A OCDE identifica skill mismatches e dificuldades de recrutamento como obstáculos à expansão empresarial e ao crescimento da produtividade.
É necessário, portanto, não apenas aumentar qualificações, mas aproximá-las das necessidades de uma economia em transformação.
Existe ainda uma dimensão menos visível: a eficiência alocativa.
Numa economia eficiente, capital e trabalho devem deslocar-se progressivamente para as empresas mais produtivas.
Quando empresas eficientes encontram obstáculos à expansão ou quando recursos permanecem demasiado tempo em atividades pouco produtivas, a economia perde potencial.

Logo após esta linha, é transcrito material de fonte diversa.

import Summits.CriticalPhenomena.PercolationContinuityZ3.Theorems.PercNearOneGluingNoHeavyLowerTailSahiCoSingleton
import Literature.Combinatorics.Sahi2008.UniformCube
import Literature.Combinatorics.Sahi2008.FKG
import Mathlib.Tactic.Linarith
import Mathlib.Tactic.Ring
import HarnessLib

/-!
# `NoHeavyLowerTail` (stmt-CriticalPhenomena-4575) — the half-co-singleton bound HOLDS on the two-equal-slot chain family `(h,h,f)`, `f ≤ h`

Support file, seat `prim-l12-p5` (gen 2), `--supports stmt-CriticalPhenomena-4575`.  No new definitions, no named facts, no sorries.

The half-co-singleton bound HC (P5-REPORT §3h(o); tree `…SahiCoSingleton`, appendix) asserts, for every coordinate `j` of a monotone
indicator triple, `Z_{[k]−j} := E[E₃ of the one-coin sections at j] ≤ 2·E₃` — the constant `2` being approached on the family
`f₁ = f₂ = h ⊇ f₃ = f` (e.g. `h = (x₀⋯x_{m−1}) ∨ y`, `f = x₀⋯x_{m−1}`).  THIS FILE PROVES HC ON THAT WHOLE FAMILY:

**`coSingletonSum_le_two_mul_sahiE_of_le`**: for `q ∈ [0,1]^ι`, monotone `{0,1}`-valued `f ≤ h` on `ι → Bool` and every `j`,
`coSingletonSum q ![h,h,f] j ≤ 2 · E₃(h,h,f)`.

Proof (P5-REPORT §3h(q)(ii)): with `s = q_j`, `a = E f`, `b = E h`: (1) `E₃(h,h,f) = a(1−b)(2−b)` (`sahiE_three_apply`, `h·h = h`,
`h·f = f`); (2) `Z_{[k]−j} = s(1−s)·J_j` (`coSingletonSum_eq`) and pointwise `J`-integrand `≤ (2−s)·f(hi)·(1 − h(lo))` (a `{0,1}` case
analysis using `f ≤ h`); (3) HARRIS on the cube of the other coordinates (`ex_mul_ex_le_ex_mul` for the product weight, which is an FKG
weight by `isFKGMeasure_coinWeight`): `E[f(hi)(1 − h(lo))] ≤ E[f(hi)]·E[1 − h(lo)]`; (4) `s·E_v[f(hi j v)] ≤ a` and
`(1−s)·E_v[1 − h(lo j v)] ≤ 1 − b` (the `x_j = 1`, resp. `x_j = 0`, slice of the cube carries weight `s`, resp. `1−s`:
`mul_sum_hi_le_ex`, `mul_sum_lo_le_ex`); (5) `(2−s)·a(1−b) ≤ 2(2−b)·a(1−b) = 2E₃`.
-/

namespace Summit.CriticalPhenomena.PercolationContinuityZ3.Theorems

namespace SahiCoSingleton

open Finset Literature.Combinatorics.Sahi2008 SahiSubsetChord

variable {ι : Type*} [Fintype ι] [DecidableEq ι]

/-- `hi j v` has `j`-th coordinate `true`. [this file] -/
theorem hi_apply_self (j : ι) (v : {i // i ∈ (univ : Finset ι).erase j} → Bool) : hi j v j = true := by
  unfold hi glue
  rw [dif_neg (fun h => (Finset.mem_erase.mp h).1 rfl)]

/-- `lo j v` has `j`-th coordinate `false`. [this file] -/
theorem lo_apply_self (j : ι) (v : {i // i ∈ (univ : Finset ι).erase j} → Bool) : lo j v j = false := by
  unfold lo glue
  rw [dif_neg (fun h => (Finset.mem_erase.mp h).1 rfl)]

/-- Off `j`, `hi j v` agrees with `v`. [this file] -/
theorem hi_apply_mem (j : ι) (v : {i // i ∈ (univ : Finset ι).erase j} → Bool) {i : ι}
    (h : i ∈ (univ : Finset ι).erase j) : hi j v i = v ⟨i, h⟩ := by
  unfold hi glue
  rw [dif_pos h]

/-- Off `j`, `lo j v` agrees with `v`. [this file] -/
theorem lo_apply_mem (j : ι) (v : {i // i ∈ (univ : Finset ι).erase j} → Bool) {i : ι}
    (h : i ∈ (univ : Finset ι).erase j) : lo j v i = v ⟨i, h⟩ := by
  unfold lo glue
  rw [dif_pos h]

/-- `v ↦ hi j v` is monotone. [this file] -/
theorem hi_mono (j : ι) : Monotone (hi j : ({i // i ∈ (univ : Finset ι).erase j} → Bool) → ι → Bool) := by
  intro v v' hvv' i
  unfold hi glue
  split_ifs with h
  · exact hvv' ⟨i, h⟩
  · exact le_rfl

/-- `v ↦ lo j v` is monotone. [this file] -/
theorem lo_mono (j : ι) : Monotone (lo j : ({i // i ∈ (univ : Finset ι).erase j} → Bool) → ι → Bool) := by
  intro v v' hvv' i
  unfold lo glue
  split_ifs with h
  · exact hvv' ⟨i, h⟩
  · exact le_rfl

/-- `hi j` is injective. [this file] -/
theorem hi_injective (j : ι) : Function.Injective (hi j : ({i // i ∈ (univ : Finset ι).erase j} → Bool) → ι → Bool) := by
  intro v v' hvv'
  funext i
  have h1 := congrArg (fun x => x i.1) hvv'
  simp only [hi_apply_mem j v i.2, hi_apply_mem j v' i.2] at h1
  exact h1

/-- `lo j` is injective. [this file] -/
theorem lo_injective (j : ι) : Function.Injective (lo j : ({i // i ∈ (univ : Finset ι).erase j} → Bool) → ι → Bool) := by
  intro v v' hvv'
  funext i
  have h1 := congrArg (fun x => x i.1) hvv'
  simp only [lo_apply_mem j v i.2, lo_apply_mem j v' i.2] at h1
  exact h1

/-- The product weight of `hi j v` splits off the factor `q_j`. [this file] -/
theorem prodWeight_hi (q : ι → ℝ) (j : ι) (v : {i // i ∈ (univ : Finset ι).erase j} → Bool) :
    prodWeight q (hi j v) = q j * prodWeight (fun i : {i // i ∈ (univ : Finset ι).erase j} => q i) v := by
  unfold prodWeight
  rw [← Finset.mul_prod_erase (univ : Finset ι) _ (Finset.mem_univ j), hi_apply_self, if_pos rfl]
  congr 1
  rw [← Finset.prod_coe_sort ((univ : Finset ι).erase j)]
  refine Finset.prod_congr rfl fun i _ => ?_
  rw [hi_apply_mem j v i.2]

/-- The product weight of `lo j v` splits off the factor `1 − q_j`. [this file] -/
theorem prodWeight_lo (q : ι → ℝ) (j : ι) (v : {i // i ∈ (univ : Finset ι).erase j} → Bool) :
    prodWeight q (lo j v) = (1 - q j) * prodWeight (fun i : {i // i ∈ (univ : Finset ι).erase j} => q i) v := by
  unfold prodWeight
  rw [← Finset.mul_prod_erase (univ : Finset ι) _ (Finset.mem_univ j), lo_apply_self]
  simp only [Bool.false_eq_true, if_false]
  congr 1
  rw [← Finset.prod_coe_sort ((univ : Finset ι).erase j)]
  refine Finset.prod_congr rfl fun i _ => ?_
  rw [lo_apply_mem j v i.2]

/-- The `x_j = 1` slice: `q_j · Σ_v w(v)·g(hi j v) ≤ E g` for `g ≥ 0`. [this file] -/
theorem mul_sum_hi_le_ex (q : ι → ℝ) (hq : ∀ i, 0 ≤ q i ∧ q i ≤ 1) (g : (ι → Bool) → ℝ) (hg : ∀ x, 0 ≤ g x) (j : ι) :
    q j * ∑ v : ({i // i ∈ (univ : Finset ι).erase j} → Bool),
        prodWeight (fun i : {i // i ∈ (univ : Finset ι).erase j} => q i) v * g (hi j v)
      ≤ ex (prodWeight q) g := by
  unfold ex
  rw [Finset.mul_sum]
  have hre : ∀ v : ({i // i ∈ (univ : Finset ι).erase j} → Bool),
      q j * (prodWeight (fun i : {i // i ∈ (univ : Finset ι).erase j} => q i) v * g (hi j v))
        = prodWeight q (hi j v) * g (hi j v) := fun v => by rw [prodWeight_hi]; ring
  simp only [hre]
  rw [← Finset.sum_image (f := fun x => prodWeight q x * g x) (fun v _ v' _ h => hi_injective j h)]
  exact Finset.sum_le_sum_of_subset_of_nonneg (Finset.subset_univ _)
    (fun x _ _ => mul_nonneg (prodWeight_nonneg hq x) (hg x))

/-- The `x_j = 0` slice: `(1 − q_j) · Σ_v w(v)·g(lo j v) ≤ E g` for `g ≥ 0`. [this file] -/
theorem mul_sum_lo_le_ex (q : ι → ℝ) (hq : ∀ i, 0 ≤ q i ∧ q i ≤ 1) (g : (ι → Bool) → ℝ) (hg : ∀ x, 0 ≤ g x) (j : ι) :
    (1 - q j) * ∑ v : ({i // i ∈ (univ : Finset ι).erase j} → Bool),
        prodWeight (fun i : {i // i ∈ (univ : Finset ι).erase j} => q i) v * g (lo j v)
      ≤ ex (prodWeight q) g := by
  unfold ex
  rw [Finset.mul_sum]
  have hre : ∀ v : ({i // i ∈ (univ : Finset ι).erase j} → Bool),
      (1 - q j) * (prodWeight (fun i : {i // i ∈ (univ : Finset ι).erase j} => q i) v * g (lo j v))
        = prodWeight q (lo j v) * g (lo j v) := fun v => by rw [prodWeight_lo]; ring
  simp only [hre]
  rw [← Finset.sum_image (f := fun x => prodWeight q x * g x) (fun v _ v' _ h => lo_injective j h)]
  exact Finset.sum_le_sum_of_subset_of_nonneg (Finset.subset_univ _)
    (fun x _ _ => mul_nonneg (prodWeight_nonneg hq x) (hg x))

/-- HARRIS on the cube of the other coordinates, in the form used here: for monotone `f, h ≥ 0` with `h ≤ 1`,
`Σ_v w(v)·f(hi v)·(1 − h(lo v)) ≤ (Σ_v w(v) f(hi v))·(Σ_v w(v)(1 − h(lo v)))`. [this file] -/
theorem sum_hi_mul_one_sub_lo_le (q : ι → ℝ) (hq : ∀ i, 0 ≤ q i ∧ q i ≤ 1) (f h : (ι → Bool) → ℝ)
    (hf0 : ∀ x, 0 ≤ f x) (hh0 : ∀ x, 0 ≤ h x) (hfm : Monotone f) (hhm : Monotone h) (j : ι) :
    ∑ v : ({i // i ∈ (univ : Finset ι).erase j} → Bool),
        prodWeight (fun i : {i // i ∈ (univ : Finset ι).erase j} => q i) v * (f (hi j v) * (1 - h (lo j v)))
      ≤ (∑ v : ({i // i ∈ (univ : Finset ι).erase j} → Bool),
            prodWeight (fun i : {i // i ∈ (univ : Finset ι).erase j} => q i) v * f (hi j v)) *
        (∑ v : ({i // i ∈ (univ : Finset ι).erase j} → Bool),
            prodWeight (fun i : {i // i ∈ (univ : Finset ι).erase j} => q i) v * (1 - h (lo j v))) := by
  set w : ({i // i ∈ (univ : Finset ι).erase j} → Bool) → ℝ :=
    prodWeight (fun i : {i // i ∈ (univ : Finset ι).erase j} => q i) with hw
  have hFKG : IsFKGMeasure w := isFKGMeasure_coinWeight (fun i => hq i)
  have hu : Monotone (fun v => f (hi j v)) := fun v v' hvv' => hfm (hi_mono j hvv')
  have hv : Monotone (fun v => h (lo j v)) := fun v v' hvv' => hhm (lo_mono j hvv')
  have key := ex_mul_ex_le_ex_mul hFKG (f := fun v => f (hi j v)) (g := fun v => h (lo j v))
    (fun v => hf0 _) (fun v => hh0 _) hu hv
  have hsum1 : ∑ v, w v = 1 := sum_coinWeight _
  unfold ex at key
  have e1 : ∑ v, w v * (f (hi j v) * (1 - h (lo j v)))
      = ∑ v, w v * f (hi j v) - ∑ v, w v * (f (hi j v) * h (lo j v)) := by
    rw [← Finset.sum_sub_distrib]; refine Finset.sum_congr rfl fun v _ => ?_; ring
  have e2 : ∑ v, w v * (1 - h (lo j v)) = 1 - ∑ v, w v * h (lo j v) := by
    rw [show (1 : ℝ) - ∑ v, w v * h (lo j v) = ∑ v, w v - ∑ v, w v * h (lo j v) by rw [hsum1],
      ← Finset.sum_sub_distrib]
    refine Finset.sum_congr rfl fun v _ => ?_; ring
  rw [e1, e2]
  have hA : 0 ≤ ∑ v, w v * f (hi j v) :=
    Finset.sum_nonneg fun v _ => mul_nonneg
      (prodWeight_nonneg (q := fun i : {i // i ∈ (univ : Finset ι).erase j} => q i) (fun i => hq i) v) (hf0 _)
  have key' : (∑ v, w v * f (hi j v)) * (∑ v, w v * h (lo j v)) ≤ ∑ v, w v * (f (hi j v) * h (lo j v)) := by
    simpa [Pi.mul_apply] using key
  nlinarith [key', hA]

/-- **HC on the family `(h,h,f)` with `f ≤ h`** (it contains the configurations where the constant `2` of HC is approached): for every
coordinate `j`, `E[E₃ of the one-coin sections of (h,h,f) at j] ≤ 2·E₃(h,h,f)`. [this file] -/
theorem coSingletonSum_le_two_mul_sahiE_of_le (q : ι → ℝ) (hq : ∀ i, 0 ≤ q i ∧ q i ≤ 1) (h f : (ι → Bool) → ℝ)
    (hh01 : ∀ x, h x = 0 ∨ h x = 1) (hf01 : ∀ x, f x = 0 ∨ f x = 1) (hhm : Monotone h) (hfm : Monotone f)
    (hfh : ∀ x, f x ≤ h x) (j : ι) :
    coSingletonSum q ![h, h, f] j ≤ 2 * sahiE (prodWeight q) 3 ![h, h, f] := by
  -- bookkeeping facts
  have hind : ∀ a x, (![h, h, f] : Fin 3 → (ι → Bool) → ℝ) a x = 0 ∨ (![h, h, f] : Fin 3 → (ι → Bool) → ℝ) a x = 1 := by
    intro a x; fin_cases a
    · exact hh01 x
    · exact hh01 x
    · exact hf01 x
  have hmono : ∀ a, Monotone ((![h, h, f] : Fin 3 → (ι → Bool) → ℝ) a) := by
    intro a; fin_cases a
    · exact hhm
    · exact hhm
    · exact hfm
  have hf0 : ∀ x, 0 ≤ f x := fun x => by rcases hf01 x with e | e <;> simp [e]
  have hh0 : ∀ x, 0 ≤ h x := fun x => by rcases hh01 x with e | e <;> simp [e]
  have hh1 : ∀ x, h x ≤ 1 := fun x => by rcases hh01 x with e | e <;> simp [e]
  set s := q j with hs
  have hs0 : 0 ≤ s := (hq j).1
  have hs1 : s ≤ 1 := (hq j).2
  set w : ({i // i ∈ (univ : Finset ι).erase j} → Bool) → ℝ :=
    prodWeight (fun i : {i // i ∈ (univ : Finset ι).erase j} => q i) with hw
  have hw0 : ∀ v, 0 ≤ w v := fun v =>
    prodWeight_nonneg (q := fun i : {i // i ∈ (univ : Finset ι).erase j} => q i) (fun i => hq i) v
  -- (1) E₃(h,h,f) = 2a + a b² − 3ab with a = E f, b = E h
  set a := ex (prodWeight q) f with ha
  set b := ex (prodWeight q) h with hb
  have hhf : h * f = f := by
    funext x; simp only [Pi.mul_apply]
    rcases hh01 x with e | e
    · have : f x = 0 := le_antisymm (by rw [← e]; exact hfh x) (hf0 x)
      rw [e, this]; ring
    · rw [e]; ring
  have hhh2 : h * h = h := by
    funext x; simp only [Pi.mul_apply]
    rcases hh01 x with e | e <;> rw [e] <;> ring
  have hE3 : sahiE (prodWeight q) 3 ![h, h, f] = 2 * a + a * b ^ 2 - 3 * a * b := by
    rw [sahiE_three_apply]
    simp only [Matrix.cons_val_zero, Matrix.cons_val_one, Matrix.head_cons, Matrix.cons_val_two, Matrix.tail_cons,
      hhf, hhh2]
    ring
  have ha0 : 0 ≤ a := ex_nonneg (fun x => prodWeight_nonneg hq x) hf0
  have hb1 : b ≤ 1 := by
    have hsum : ∑ x, prodWeight q x = 1 := sum_coinWeight q
    have := ex_mono (μ := prodWeight q) (fun x => prodWeight_nonneg hq x) hh1
    rwa [ex_const hsum] at this
  -- (2) Z = s(1−s)·J and the pointwise bound on the J-integrand
  rw [coSingletonSum_eq q _ hind hmono j]
  have hJ : jointPivotality q ![h, h, f] j ≤ (2 - s) * ∑ v, w v * (f (hi j v) * (1 - h (lo j v))) := by
    unfold jointPivotality
    rw [Finset.mul_sum]
    refine Finset.sum_le_sum fun v _ => ?_
    simp only [Matrix.cons_val_zero, Matrix.cons_val_one, Matrix.head_cons, Matrix.cons_val_two, Matrix.tail_cons]
    have hw0v := hw0 v
    -- case analysis on the four {0,1} values, constrained by monotonicity and f ≤ h
    have hlohi : lo j v ≤ hi j v := by
      intro i; unfold lo hi glue; split_ifs
      · exact le_rfl
      · exact Bool.false_le _
    have m_h : h (lo j v) ≤ h (hi j v) := hhm hlohi
    have m_f : f (lo j v) ≤ f (hi j v) := hfm hlohi
    have c_lo : f (lo j v) ≤ h (lo j v) := hfh _
    have c_hi : f (hi j v) ≤ h (hi j v) := hfh _
    have h2s : 0 ≤ 2 - s := by linarith
    rcases hh01 (lo j v) with h0 | h0 <;> rcases hh01 (hi j v) with h1 | h1 <;>
      rcases hf01 (lo j v) with f0 | f0 <;> rcases hf01 (hi j v) with f1 | f1 <;>
      simp only [h0, h1, f0, f1] at m_h m_f c_lo c_hi ⊢ <;>
      nlinarith [hw0v, h2s]
  -- (3) Harris, (4) slices
  have hH := sum_hi_mul_one_sub_lo_le q hq f h hf0 hh0 hfm hhm j
  have hA : s * ∑ v, w v * f (hi j v) ≤ a := mul_sum_hi_le_ex q hq f hf0 j
  have hB : (1 - s) * ∑ v, w v * (1 - h (lo j v)) ≤ 1 - b := by
    have := mul_sum_lo_le_ex q hq (fun x => 1 - h x) (fun x => by linarith [hh1 x]) j
    have e : ex (prodWeight q) (fun x => 1 - h x) = 1 - b := by
      unfold ex
      rw [show (1 : ℝ) - b = ∑ x, prodWeight q x - ∑ x, prodWeight q x * h x by
        rw [show ∑ x, prodWeight q x = 1 from sum_coinWeight q]; rfl, ← Finset.sum_sub_distrib]
      refine Finset.sum_congr rfl fun x _ => ?_; ring
    rw [e] at this; exact this
  have hX0 : 0 ≤ ∑ v, w v * f (hi j v) := Finset.sum_nonneg fun v _ => mul_nonneg (hw0 v) (hf0 _)
  have hY0 : 0 ≤ ∑ v, w v * (1 - h (lo j v)) :=
    Finset.sum_nonneg fun v _ => mul_nonneg (hw0 v) (by linarith [hh1 (lo j v)])
  have hJ0 : 0 ≤ ∑ v, w v * (f (hi j v) * (1 - h (lo j v))) :=
    Finset.sum_nonneg fun v _ => mul_nonneg (hw0 v) (mul_nonneg (hf0 _) (by linarith [hh1 (lo j v)]))
  -- (5) assemble: s(1−s)J ≤ s(1−s)(2−s)·E[..] ≤ (2−s)·(sX)((1−s)Y) ≤ (2−s)·a·(1−b) ≤ 2·E₃
  rw [hE3]
  have hss : 0 ≤ s * (1 - s) := mul_nonneg hs0 (by linarith)
  have h2s : 0 ≤ 2 - s := by linarith
  have step1 : s * (1 - s) * jointPivotality q ![h, h, f] j
      ≤ s * (1 - s) * ((2 - s) * ∑ v, w v * (f (hi j v) * (1 - h (lo j v)))) :=
    mul_le_mul_of_nonneg_left hJ hss
  have step2 : s * (1 - s) * ((2 - s) * ∑ v, w v * (f (hi j v) * (1 - h (lo j v))))
      ≤ (2 - s) * ((s * ∑ v, w v * f (hi j v)) * ((1 - s) * ∑ v, w v * (1 - h (lo j v)))) := by
    have := mul_le_mul_of_nonneg_left hH hss
    nlinarith [this, h2s, hss, hJ0]
  have step3 : (s * ∑ v, w v * f (hi j v)) * ((1 - s) * ∑ v, w v * (1 - h (lo j v))) ≤ a * (1 - b) :=
    mul_le_mul hA hB (mul_nonneg (by linarith) hY0) ha0
  have hb1' : 0 ≤ 1 - b := by linarith
  have step4 : (2 - s) * (a * (1 - b)) ≤ 2 * (2 * a + a * b ^ 2 - 3 * a * b) := by
    have e : 2 * (2 * a + a * b ^ 2 - 3 * a * b) = (2 * (2 - b)) * (a * (1 - b)) := by ring
    rw [e]
    exact mul_le_mul_of_nonneg_right (by linarith) (mul_nonneg ha0 hb1')
  calc s * (1 - s) * jointPivotality q ![h, h, f] j
      ≤ s * (1 - s) * ((2 - s) * ∑ v, w v * (f (hi j v) * (1 - h (lo j v)))) := step1
    _ ≤ (2 - s) * ((s * ∑ v, w v * f (hi j v)) * ((1 - s) * ∑ v, w v * (1 - h (lo j v)))) := step2
    _ ≤ (2 - s) * (a * (1 - b)) := mul_le_mul_of_nonneg_left step3 h2s
    _ ≤ 2 * (2 * a + a * b ^ 2 - 3 * a * b) := step4

end SahiCoSingleton

end Summit.CriticalPhenomena.PercolationContinuityZ3.Theorems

A OCDE identifica precisamente problemas na afetação eficiente dos recursos em Portugal e aponta barreiras regulatórias e administrativas como fatores que podem dificultar o crescimento das empresas mais produtivas.
Produtividade e salários
É aqui que a produtividade ganha uma dimensão social.
Portugal pretende aproximar os salários dos trabalhadores dos níveis praticados nas economias europeias mais desenvolvidas. Esse objetivo é legítimo.
Mas a convergência salarial sustentável depende, em grande medida, da convergência da produtividade.
Não significa que os salários devam esperar passivamente pela produtividade. Significa que aumentos salariais sustentados no longo prazo precisam de ser acompanhados por aumentos do valor produzido por trabalhador.
A equação é simples:
se os custos do trabalho crescem persistentemente mais depressa do que a produtividade, a pressão acaba por surgir nas margens, nos preços, no investimento ou no emprego.
A verdadeira estratégia para aumentar salários passa, portanto, por produzir mais valor por trabalhador.
O verdadeiro desafio português
A produtividade não é apenas uma questão empresarial.
É uma questão de crescimento económico, salários, competitividade e sustentabilidade das próprias finanças públicas.
Com uma população ativa que tenderá a diminuir, Portugal terá cada vez menos margem para crescer através de mais trabalho.
O crescimento futuro terá de depender sobretudo de mais capital por trabalhador, melhor qualificação, inovação, tecnologia, escala empresarial e maior eficiência na utilização dos recursos.
Portugal não tem um problema de falta de vontade de trabalhar.
Tem um problema de valor criado por hora trabalhada.
Por isso, a pergunta que deveríamos fazer não é:
“Como podemos trabalhar mais?”
É outra:
“Como podemos produzir mais com cada hora que trabalhamos?”
Porque é na resposta a esta pergunta que estará uma parte decisiva da capacidade de Portugal aumentar salários, melhorar o nível de vida e garantir, no futuro, a sustentabilidade do seu Estado Social.